» Recorded data
/-- **THE NORMAL QUANTILE NEVER OVER-COVERS**: for every `R ≥ 2`, every coordinate `r₀` and every
`q ≥ 0`, `N(0,1)^{⊗R}{z | |z_{r₀}| ≤ q √((Σ_{r ≠ r₀} z_r²)/(R−1))} ≤ N(0,1)([−q, q])` — the limiting
coverage of the replica-`t` bar (GEN-24 `pi_gaussianReal_measure_abs_tStat_le_eq_studentRatio`) read
with the normal quantile `q = z_{1−α/2}` is at most `1 − α`. -/
theorem pi_gaussianReal_measure_abs_eval_le_mul_sqrt_le (r₀ : ι) {q : ℝ} (hq : 0 ≤ q) :
    (Measure.pi fun _ : ι => gaussianReal 0 1) {z : ι → ℝ |
        |z r₀| ≤ q * Real.sqrt ((∑ r ∈ univ.erase r₀, z r ^ 2) / ((Fintype.card ι : ℝ) - 1))}
      ≤ (gaussianReal 0 1) (Icc (-q) q) := by
  set μ : Measure (ι → ℝ) := Measure.pi fun _ : ι => gaussianReal 0 1 with hμ
  set W : (ι → ℝ) → ℝ := fun z =>
    Real.sqrt ((∑ r ∈ univ.erase r₀, z r ^ 2) / ((Fintype.card ι : ℝ) - 1)) with hW
  have hWm : Measurable W := by
    have hc : ∀ r : ι, Measurable fun z : ι → ℝ => z r := fun r => measurable_pi_apply r
    rw [hW]; fun_prop
  have hWnn : ∀ z, 0 ≤ W z := fun z => Real.sqrt_nonneg _
  -- `Φ̃ ∘ (qW)` as a real function, bounded by `1`
  set Φ : ℝ → ℝ := fun x => 2 * ∫ t in (0 : ℝ)..x, gaussianPDFReal 0 1 t with hΦ
  have hΦeq : ∀ x, 0 ≤ x → (gaussianReal 0 1).real (Icc (-x) x) = Φ x := fun x hx =>
    gaussianReal_real_Icc_neg_eq_two_mul_integral hx
  -- integrability of `W`
  have hR1 : (0 : ℝ) < (Fintype.card ι : ℝ) - 1 := by
    have h' : (1 : ℝ) < Fintype.card ι := by exact_mod_cast Fintype.one_lt_card (α := ι)
    linarith
  have hVint : Integrable (fun z : ι → ℝ =>
      (∑ r ∈ univ.erase r₀, z r ^ 2) / ((Fintype.card ι : ℝ) - 1)) μ :=
    (integrable_finsetSum _ fun r _ => integrable_sq_eval_pi_gaussianReal r).div_const _
  have hWint : Integrable W μ := by
    refine Integrable.mono' ((integrable_const (1 : ℝ)).add hVint) hWm.aestronglyMeasurable ?_
    refine Eventually.of_forall fun z => ?_
    rw [Real.norm_eq_abs, abs_of_nonneg (hWnn z)]
    simp only [Pi.add_apply]
    have hv : 0 ≤ (∑ r ∈ univ.erase r₀, z r ^ 2) / ((Fintype.card ι : ℝ) - 1) :=
      div_nonneg (sum_nonneg fun r _ => sq_nonneg _) hR1.le
    nlinarith [Real.sq_sqrt hv, Real.sqrt_nonneg ((∑ r ∈ univ.erase r₀, z r ^ 2)
      / ((Fintype.card ι : ℝ) - 1))]
  have hqWint : Integrable (fun z => q * W z) μ := hWint.const_mul q
  -- `Φ` is continuous (differentiable) and bounded by `1` on `[0, ∞)`
  have hΦcont : Continuous Φ := continuous_iff_continuousAt.2 fun u =>
    ((hasDerivAt_integral_gaussianPDFReal u).const_mul 2).continuousAt
  have hΦle : ∀ x, 0 ≤ x → Φ x ≤ 1 := fun x hx => by
    rw [← hΦeq x hx]; exact measureReal_le_one
  have hΦnn : ∀ x, 0 ≤ x → 0 ≤ Φ x := fun x hx => by
    rw [← hΦeq x hx]; exact measureReal_nonneg
  have hΦWint : Integrable (Φ ∘ fun z => q * W z) μ := by
    refine Integrable.mono' (integrable_const (1 : ℝ))
      ((hΦcont.measurable.comp (hWm.const_mul q)).aestronglyMeasurable) ?_
    refine Eventually.of_forall fun z => ?_
    have h0 : 0 ≤ q * W z := mul_nonneg hq (hWnn z)
    rw [Function.comp_apply, Real.norm_eq_abs, abs_of_nonneg (hΦnn _ h0)]
    exact hΦle _ h0
  -- (1) conditioning: the measure is `∫ Φ(qW)`
  have h1 : μ {z : ι → ℝ | |z r₀| ≤ q * W z} = ENNReal.ofReal (∫ z, Φ (q * W z) ∂μ) := by
    rw [hμ, hW, pi_gaussianReal_measure_abs_eval_le_mul_sqrt_eq_lintegral r₀ q,
      ← ofReal_integral_eq_lintegral_ofReal]
    · congr 1
      refine integral_congr_ae (Eventually.of_forall fun z => ?_)
      exact hΦeq _ (mul_nonneg hq (Real.sqrt_nonneg _))
    · refine Integrable.mono' (integrable_const (1 : ℝ)) ?_ (Eventually.of_forall fun z => ?_)
      · have hm : Measurable fun z : ι → ℝ => (gaussianReal 0 1).real
            (Icc (-(q * Real.sqrt ((∑ r ∈ univ.erase r₀, z r ^ 2) / ((Fintype.card ι : ℝ) - 1))))
              (q * Real.sqrt ((∑ r ∈ univ.erase r₀, z r ^ 2) / ((Fintype.card ι : ℝ) - 1)))) := by
          have : (fun z : ι → ℝ => (gaussianReal 0 1).real
            (Icc (-(q * Real.sqrt ((∑ r ∈ univ.erase r₀, z r ^ 2) / ((Fintype.card ι : ℝ) - 1))))
              (q * Real.sqrt ((∑ r ∈ univ.erase r₀, z r ^ 2) / ((Fintype.card ι : ℝ) - 1)))))
              = Φ ∘ fun z => q * W z := by
            funext z
            exact hΦeq _ (mul_nonneg hq (Real.sqrt_nonneg _))
          rw [this]
          exact hΦcont.measurable.comp (hWm.const_mul q)
        exact hm.aestronglyMeasurable
      · rw [Real.norm_eq_abs, abs_of_nonneg measureReal_nonneg]
        exact measureReal_le_one
    · exact Eventually.of_forall fun z => measureReal_nonneg
  -- (2) Jensen for the concave `Φ` on `[0, ∞)`
  have h2 : ∫ z, Φ (q * W z) ∂μ ≤ Φ (∫ z, q * W z ∂μ) :=
    concaveOn_two_mul_integral_gaussianPDFReal.le_map_integral hΦcont.continuousOn isClosed_Ici
      (Eventually.of_forall fun z => mem_Ici.2 (mul_nonneg hq (hWnn z))) hqWint hΦWint
  -- (3) `∫ qW = q ∫ W ≤ q`, and `Φ` is monotone
  have h3 : ∫ z, q * W z ∂μ ≤ q := by
    rw [integral_const_mul]
    have := integral_sqrt_sumSq_erase_div_le_one (ι := ι) r₀
    calc q * ∫ z, W z ∂μ ≤ q * 1 := mul_le_mul_of_nonneg_left this hq
      _ = q := mul_one q
  have h0int : 0 ≤ ∫ z, q * W z ∂μ := integral_nonneg fun z => mul_nonneg hq (hWnn z)
  have h4 : Φ (∫ z, q * W z ∂μ) ≤ Φ q := by
    rw [← hΦeq _ h0int, ← hΦeq _ hq]
    exact gaussianReal_real_Icc_neg_mono h3
  -- assemble
  rw [h1, ← ofReal_measureReal (measure_ne_top _ _), hΦeq q hq]
  exact ENNReal.ofReal_le_ofReal (h2.trans h4)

» What to produce
Within the listing above, locate the line containing "z => measureReal_nonneg" and the line containing "calc q * ∫ z, W". Reproduce those two lines and all lines between them exactly, with nothing added.

» Solution
    · exact Eventually.of_forall fun z => measureReal_nonneg
  -- (2) Jensen for the concave `Φ` on `[0, ∞)`
  have h2 : ∫ z, Φ (q * W z) ∂μ ≤ Φ (∫ z, q * W z ∂μ) :=
    concaveOn_two_mul_integral_gaussianPDFReal.le_map_integral hΦcont.continuousOn isClosed_Ici
      (Eventually.of_forall fun z => mem_Ici.2 (mul_nonneg hq (hWnn z))) hqWint hΦWint
  -- (3) `∫ qW = q ∫ W ≤ q`, and `Φ` is monotone
  have h3 : ∫ z, q * W z ∂μ ≤ q := by
    rw [integral_const_mul]
    have := integral_sqrt_sumSq_erase_div_le_one (ι := ι) r₀
    calc q * ∫ z, W z ∂μ ≤ q * 1 := mul_le_mul_of_nonneg_left this hq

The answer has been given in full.